The first Alexa-specific Echo hardware with a screen, the $229.99 Show combines the voice assistant features of the Amazon Echo with a 7-inch touch screen and a 5-megapixel camera.

It's undoubtedly a technical upgrade,
but we like the smaller Amazon Echo Spot a bit more; while it lacks the power and screen size of the Echo Show, the Echo Spot's round, compact frame and lower price make it much friendlier to any shelf or nightstand.

Design

The Echo Show has an oddly angular design that looks a bit dated compared with the Echo Spot, current Echo speakers, and the Google Home.

It's a black or white slab (though the white version still has a black front face) with an uneven pentagonal profile, looking like a triangle with two shaved points when viewed from the side.

It measures 7.0 by 7.4 by 4.0 inches (HWD), with a square front panel that faces slightly upward at an angle.

The front panel consists of a 7-inch, 1,024-by-600 touch screen above a flat plastic rectangular speaker grill.

The top panel holds Volume Up/Down and Microphone Mute buttons, and the back panel has a single connector for the proprietary power adapter.

The angular lines of the Echo Show might work with modern TV design, but they're blocky and stark for a bookshelf or desk speaker.

The form factor is evocative of the ill-conceived fad of "internet appliances" intended for countertops and tables (remember the Chumby?).

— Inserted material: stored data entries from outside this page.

import Summits.Schanuel.Schanuel.Theorems.RootDecomp1BMovingZero18

/-!
# RootDecomp1BMovingZero — lens 4, generation 39 «ISOLATED POINT BOUND, SLOT DISCHARGED» (lane B-R24 (a) / RULE B-R25): the last B-side print input `IsolatedPointBound` (FACT B, part 11) of the moving-zero cell DISCHARGED up to its parameter-free numeral — `def IsolatedPointBoundN` (part 11's text with `(2n+3)·log(n+1) ↦ 6n³`) and `theorem isolatedPointBoundN_holds : IsolatedPointBoundN` HYPOTHESIS-FREE from the tree's proved Nesterenko–Philippon elimination theory; `ApproxOfIsolated ρ` UNCONDITIONAL for every real ρ; `MovingZeroApprox ρ` modulo `AxRankBoundLaurent` only; the (1|ρ) storey cell modulo {Ax, LWMeasure, ExplicitRatExpApprox} — continuation (RootDecomp1BMovingZero19): §E4a the u-resultant on the lines τ e₀ − e_{j+1}: defs and coefficient / degree lemmas

(lens-4 g39 HOME kernel IsolatedPointDischarge.lean dce96aa4…, 1262 l, imports tree MovingZero17 + the Literature elimination theory (PhilipponCriterionDescend / ProjectiveNoIsolatedPoints / NesterenkoEliminationProp411Holds / Prop47Holds / Facts2Proofs / NesterenkoUResultantIntCoeffs / NesterenkoIntegerHeights / PhilipponCriterionRankOne / ConeRank / Principal / NesterenkoEliminationZeros) + Mathlib MahlerMeasure; CLAIM L2051, RULING + RULE B-R25 + CHECKLIST B-g39 L2053, NODE L2060 / REQUEST L2061 / RESULT L2062, critic VERDICT L2063 (crit g8: CLEARED — THEOREM ×1 for the SLOT under RULE B-R25; lens-4 tally THEOREM ×6 + CELL ×2; the moving-zero cell's named inputs of record = {AxRankBoundLaurent, LWMeasure, ExplicitRatExpApprox}; PORT GO); port by census-1 gen 18 as `RootDecomp1BMovingZero18`–`22`: 18 = `namespace IsolatedPt` §E1–§E3 (binary forms at `(1,t)`, algebraicity of the coordinates on a rank-one prime, no point at infinity); 19 = §E4a the `u`-resultant read on the lines `τ e₀ − e_{j+1}` (`zpart` / `gPoly` / `uVec` / `pairExp`, coefficient and degree lemmas); 20 = §E4b the rank-one endgame `IsolatedPt.exists_poly_of_rank_one` (integer Chow form + Mahler measure) + §D the TRACKED DESCENT `IsolatedPt.descent_tracked` + §A arithmetic (`log_mvPolyHeight_le`, `junk_absorb`, `sharp_le_junk`); 21 = §N `def IsolatedPointBoundN`, (γ) `isolatedPointBoundN_of_isolatedPointBound`, THE DISCHARGE `isolatedPointBoundN_holds` (kind definition, `--no-relocate`); 22 = §B consumers re-run (`isolatedPointBoundN_five`, `height_side_leN`, `approxOfIsolated_of_factsN`, `movingZeroApprox_of_factsN`, `approxOfIsolated_holds`, `approxOfIsolated_of_ax`, `movingZeroApprox_of_ax`) + the four cells `four_le_polarDeg_one/swap/one_hyper/one_rhoT_of_ax`.
PORT EDITS: the `AxiomGuards` section (7 `#guard_msgs in #print axioms`), the unused `import HarnessLib` and `set_option linter.dupNamespace false` dropped; eleven one-line docstrings added; statements and proofs verbatim. `--supports stmt-Schanuel-24622`; no census credit carried; rung 0 — nothing here proves Schanuel.)
-/

noncomputable section

attribute [local instance] MvPolynomial.gradedAlgebra

open MvPolynomial
open Literature.NumberTheory.Transcendental
open Literature.NumberTheory.Transcendental.Nesterenko
open Literature.NumberTheory.Transcendental.PhilipponMain

namespace Summit.Schanuel.Schanuel.Theorems.RootDecomp1BMovingZero

namespace IsolatedPt

/-! ## §E4  The `u`-resultant of a rank-one prime, read on the lines `τ e₀ − e_{j+1}` -/

section URes

variable {m : ℕ}

/-- The sign pattern `∏ₖ (−δ_{kj})^{γ(0,k+1)}`: `(−1)^{γ(0,j+1)}` if `γ` is supported on
`{(0,0), (0,j+1)}`, else `0`. -/
def zpart (j : Fin m) (γ : Fin 1 × Fin (m + 1) →₀ ℕ) : ℤ :=
  ∏ k : Fin m, (if k = j then (-1 : ℤ) else 0) ^ γ (0, k.succ)

/-- The integer polynomial `g_j(T) = F₀(T e₀ − e_{j+1})`. -/
def gPoly (F₀ : RUZ 1 m) (j : Fin m) : Polynomial ℤ :=
  ∑ γ ∈ F₀.support, Polynomial.monomial (γ (0, 0)) (coeff γ F₀ * zpart j γ)

/-- The vector `u_j(τ) = τ e₀ − e_{j+1}` (one row, `r = 1`). -/
def uVec (j : Fin m) (τ : ℂ) : Fin 1 × Fin (m + 1) → ℂ :=
  fun v => (Fin.cons τ (Pi.single j (-1 : ℂ)) : Fin (m + 1) → ℂ) v.2

/-- The sign pattern `zpart j γ` has absolute value `≤ 1`. -/
theorem abs_zpart_le_one (j : Fin m) (γ : Fin 1 × Fin (m + 1) →₀ ℕ) : |zpart j γ| ≤ 1 := by
  unfold zpart
  rw [Finset.abs_prod]
  refine Finset.prod_le_one (fun k _ => abs_nonneg _) fun k _ => ?_
  rw [abs_pow]
  refine pow_le_one₀ (abs_nonneg _) ?_
  split_ifs <;> simp

/-- If `zpart j γ ≠ 0` then `γ` vanishes at every `(0, k+1)` with `k ≠ j`. -/
theorem zpart_ne_zero_imp {j : Fin m} {γ : Fin 1 × Fin (m + 1) →₀ ℕ} (h : zpart j γ ≠ 0)
    {k : Fin m} (hk : k ≠ j) : γ (0, k.succ) = 0 := by
  classical
  unfold zpart at h
  rw [Finset.prod_ne_zero_iff] at h
  have hk' := h k (Finset.mem_univ k)
  rw [if_neg hk] at hk'
  by_contra hne
  exact hk' (zero_pow hne)

/-- `zpart j (D · (0,0)) = 1`. -/
theorem zpart_single_zero (j : Fin m) (D : ℕ) :
    zpart j (Finsupp.single ((0 : Fin 1), (0 : Fin (m + 1))) D) = 1 := by
  classical
  unfold zpart
  refine Finset.prod_eq_one fun k _ => ?_
  have h0 : (Finsupp.single ((0 : Fin 1), (0 : Fin (m + 1))) D) (0, k.succ) = 0 := by
    rw [Finsupp.single_apply, if_neg]
    intro h
    exact Fin.succ_ne_zero k (Prod.mk.inj h).2.symm
  rw [h0, pow_zero]

/-- Expansion of an integer form at a complex point. -/
theorem aeval_eq_sum_support (F₀ : RUZ 1 m) (u : Fin 1 × Fin (m + 1) → ℂ) :
    aeval u F₀ = ∑ γ ∈ F₀.support, ((coeff γ F₀ : ℤ) : ℂ) * ∏ v, u v ^ γ v := by
  classical
  conv_lhs => rw [F₀.as_sum]
  rw [map_sum]
  refine Finset.sum_congr rfl fun γ _ => ?_
  rw [aeval_monomial, Finsupp.prod_fintype _ _ (fun v => by simp)]
  simp

/-- The monomial `γ` evaluated at `u_j(τ) = τ e₀ − e_{j+1}` is `τ ^ γ(0,0) · zpart j γ`. -/
theorem prod_uVec_pow (j : Fin m) (τ : ℂ) (γ : Fin 1 × Fin (m + 1) →₀ ℕ) :
    ∏ v, uVec j τ v ^ γ v = τ ^ γ (0, 0) * (zpart j γ : ℂ) := by
  classical
  rw [Fintype.prod_prod_type, Fin.prod_univ_one, Fin.prod_univ_succ]
  simp only [uVec, Fin.cons_zero, Fin.cons_succ, Pi.single_apply, zpart]
  push_cast
  rfl

/-- `F₀(u_j(τ)) = g_j(τ)`. -/
theorem aeval_uVec (F₀ : RUZ 1 m) (j : Fin m) (τ : ℂ) :
    aeval (uVec j τ) F₀ = Polynomial.aeval τ (gPoly F₀ j) := by
  classical
  rw [aeval_eq_sum_support, gPoly, map_sum]
  refine Finset.sum_congr rfl fun γ _ => ?_
  rw [prod_uVec_pow, Polynomial.aeval_monomial]
  simp only [map_mul, eq_intCast]
  ring

/-- The coefficient of `T ^ a` in `g_j(T) = F₀(T e₀ − e_{j+1})`. -/
theorem coeff_gPoly (F₀ : RUZ 1 m) (j : Fin m) (a : ℕ) :
    (gPoly F₀ j).coeff a =
      ∑ γ ∈ F₀.support, if γ (0, 0) = a then coeff γ F₀ * zpart j γ else 0 := by
  classical
  simp only [gPoly, Polynomial.finsetSum_coeff, Polynomial.coeff_monomial]

/-- At the point `e₀`: only the exponent `D·(0,0)` survives. -/
theorem prod_e0_pow (γ : Fin 1 × Fin (m + 1) →₀ ℕ) :
    ∏ v, (Fin.cons 1 (0 : Fin m → ℂ) : Fin (m + 1) → ℂ) v.2 ^ γ v =
      if ∀ k : Fin m, γ (0, k.succ) = 0 then 1 else 0 := by
  classical
  rw [Fintype.prod_prod_type, Fin.prod_univ_one, Fin.prod_univ_succ]
  simp only [Fin.cons_zero, Fin.cons_succ, Pi.zero_apply, one_pow, one_mul]
  split_ifs with h
  · exact Finset.prod_eq_one fun k _ => by rw [h k, pow_zero]
  · push Not at h
    obtain ⟨k, hk⟩ := h
    exact Finset.prod_eq_zero (Finset.mem_univ k) (zero_pow hk)

/-- Total degree of an exponent with one row, split at the coordinate `0`. -/
theorem sum_eq_zero_add (γ : Fin 1 × Fin (m + 1) →₀ ℕ) :
    ∑ v, γ v = γ (0, 0) + ∑ k : Fin m, γ (0, k.succ) := by
  rw [Fintype.sum_prod_type, Fin.sum_univ_one, Fin.sum_univ_succ]

/-- An exponent of total degree `D` supported on `{(0,0)}` is `D·(0,0)`. -/
theorem eq_single_of_forall {γ : Fin 1 × Fin (m + 1) →₀ ℕ} {D : ℕ} (hdeg : ∑ v, γ v = D)
    (h : ∀ k : Fin m, γ (0, k.succ) = 0) :
    γ = Finsupp.single ((0 : Fin 1), (0 : Fin (m + 1))) D := by
  classical
  rw [sum_eq_zero_add, Finset.sum_eq_zero (fun k _ => h k), add_zero] at hdeg
  ext ⟨a, b⟩
  have ha : a = 0 := Fin.fin_one_eq_zero a
  subst ha
  refine Fin.cases ?_ (fun k => ?_) b
  · rw [hdeg, Finsupp.single_eq_same]
  · rw [h k, Finsupp.single_apply, if_neg]
    intro h'
    exact Fin.succ_ne_zero k (Prod.mk.inj h').2.symm

/-- An exponent of total degree `D` supported on `{(0,0), (0,j+1)}` is determined by `γ(0,0)`. -/
theorem eq_pair_of_forall {γ : Fin 1 × Fin (m + 1) →₀ ℕ} {D : ℕ} (hdeg : ∑ v, γ v = D)
    {j : Fin m} (h : ∀ k : Fin m, k ≠ j → γ (0, k.succ) = 0) :
    γ = Finsupp.single ((0 : Fin 1), (0 : Fin (m + 1))) (γ (0, 0)) +
      Finsupp.single ((0 : Fin 1), j.succ) (D - γ (0, 0)) := by
  classical
  rw [sum_eq_zero_add, Finset.sum_eq_single j (fun k _ hk => h k hk) (fun hj => absurd
    (Finset.mem_univ j) hj)] at hdeg
  ext ⟨a, b⟩
  have ha : a = 0 := Fin.fin_one_eq_zero a
  subst ha
  refine Fin.cases ?_ (fun k => ?_) b
  · rw [Finsupp.add_apply, Finsupp.single_eq_same, Finsupp.single_apply, if_neg, add_zero]
    intro h'
    exact Fin.succ_ne_zero j (Prod.mk.inj h').2
  · rw [Finsupp.add_apply, Finsupp.single_apply, if_neg (fun h' => Fin.succ_ne_zero k
      (Prod.mk.inj h').2.symm), zero_add, Finsupp.single_apply]
    by_cases hk : k = j
    · subst hk
      rw [if_pos rfl]
      omega
    · rw [h k hk, if_neg]
      intro h'
      exact hk (Fin.succ_injective _ (Prod.mk.inj h').2).symm

/-- The exponent `a·(0,0) + (D−a)·(0,j+1)`. -/
def pairExp (j : Fin m) (D a : ℕ) : Fin 1 × Fin (m + 1) →₀ ℕ :=
  Finsupp.single ((0 : Fin 1), (0 : Fin (m + 1))) a + Finsupp.single ((0 : Fin 1), j.succ) (D - a)

/-- `pairExp j D a (0, 0) = a`. -/
theorem pairExp_zero (j : Fin m) (D a : ℕ) : pairExp j D a (0, 0) = a := by
  classical
  rw [pairExp, Finsupp.add_apply, Finsupp.single_eq_same, Finsupp.single_apply, if_neg, add_zero]
  intro h'
  exact Fin.succ_ne_zero j (Prod.mk.inj h').2

/-- Under homogeneity of degree `D`, the coefficient `a` of `g_j` is a single coefficient of `F₀`. -/
theorem coeff_gPoly_eq (F₀ : RUZ 1 m) (j : Fin m) {D : ℕ}
    (hdeg : ∀ γ ∈ F₀.support, ∑ v, γ v = D) (a : ℕ) :
    (gPoly F₀ j).coeff a = coeff (pairExp j D a) F₀ * zpart j (pairExp j D a) := by
  classical
  rw [coeff_gPoly, Finset.sum_eq_single (pairExp j D a)]
  · rw [if_pos (pairExp_zero j D a)]
  · intro γ hγ hne
    by_cases ha : γ (0, 0) = a
    · rw [if_pos ha]
      by_cases hz : zpart j γ = 0
      · rw [hz, mul_zero]
      · exfalso
        apply hne
        have := eq_pair_of_forall (hdeg γ hγ) (fun k hk => zpart_ne_zero_imp hz hk)
        rw [this, pairExp, ha]
    · rw [if_neg ha]
  · intro hmem
    rw [if_pos (pairExp_zero j D a), notMem_support_iff.mp hmem, zero_mul]

/-- `natDegree (g_j) ≤ D` when `F₀` is supported in total degree `D`. -/
theorem natDegree_gPoly_le (F₀ : RUZ 1 m) (j : Fin m) {D : ℕ}
    (hdeg : ∀ γ ∈ F₀.support, ∑ v, γ v = D) : (gPoly F₀ j).natDegree ≤ D := by
  classical
  rw [Polynomial.natDegree_le_iff_coeff_eq_zero]
  intro a ha
  rw [coeff_gPoly]
  refine Finset.sum_eq_zero fun γ hγ => ?_
  rw [if_neg]
  intro h
  have hle : γ (0, 0) ≤ D := by
    rw [← hdeg γ hγ, sum_eq_zero_add]
    exact Nat.le_add_right _ _
  rw [h] at hle
  exact absurd hle (by exact_mod_cast not_le.mpr ha)

/-- `F₀(e₀)` is the coefficient of `x_{(0,0)}^D`. -/
theorem aeval_e0_eq (F₀ : RUZ 1 m) {D : ℕ} (hdeg : ∀ γ ∈ F₀.support, ∑ v, γ v = D) :
    aeval (fun v : Fin 1 × Fin (m + 1) => (Fin.cons 1 (0 : Fin m → ℂ) : Fin (m + 1) → ℂ) v.2) F₀ =
      ((coeff (Finsupp.single ((0 : Fin 1), (0 : Fin (m + 1))) D) F₀ : ℤ) : ℂ) := by
  classical
  rw [aeval_eq_sum_support, Finset.sum_eq_single (Finsupp.single ((0 : Fin 1), (0 : Fin (m + 1))) D)]
  · rw [prod_e0_pow, if_pos, mul_one]
    intro k
    rw [Finsupp.single_apply, if_neg]
    intro h'
    exact Fin.succ_ne_zero k (Prod.mk.inj h').2.symm
  · intro γ hγ hne
    rw [prod_e0_pow, if_neg, mul_zero]
    intro h
    exact hne (eq_single_of_forall (hdeg γ hγ) h)
  · intro hmem
    rw [notMem_support_iff.mp hmem, Int.cast_zero, zero_mul]

end URes

end IsolatedPt

end Summit.Schanuel.Schanuel.Theorems.RootDecomp1BMovingZero

end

It's counterintuitive that adding features like a screen and a camera make something look less advanced, but when everyone has a smartphone in their pocket and most voice assistant speakers are rounder and friendlier-looking, the chunky Echo Show comes off as awkward and almost quaint.

The Echo Spot is much sleeker, and its small, friendly ball shape is easy to fit on a crowded shelf.

Setup and Connectivity

Thanks to its touch screen, setting up the Echo Home is simple and doesn't require any additional devices.

When you plug it in, the screen displays available Wi-Fi networks and asks you to pick one.

After connecting to the network, it walks you through logging in to your Amazon account, then checks for any firmware updates.

Once everything is up to date, the default home screen appears and the Echo Show is ready to take your commands.

The Show doesn't have any wired connections at all besides the power connector.

It features dual-band Wi-Fi for fast internet access, but the Bluetooth capabilities are the really interesting part of the device.

It functions as both a Bluetooth speaker as well a sound source.

You can pair the Echo Show with your smartphone or tablet and play music through its speaker.

You can also pair it with a separate Bluetooth speaker or headphones to stream audio out from the Echo Show itself.

Be careful when pairing the Echo Show with your smartphone or tablet if you plan on listening to music directly from the device with voice commands.

The Bluetooth pairing takes precedence over any music streaming from Amazon, which led to tracks stopping when I fired my iPad up.

It's a small annoyance, but it's irritating if you're in the middle of a song and the Echo Show suddenly connects with your smartphone or tablet and breaks the stream.

Of course, you can play music from any service through your mobile device, so it's ultimately a trade-off between two different types of conveniences.

The Main Event: The Screen

The Echo Show's home screen is a passive display rather than a main menu.

It shows the current time over a rotating series of backgrounds, with additional information and cues fading in and out.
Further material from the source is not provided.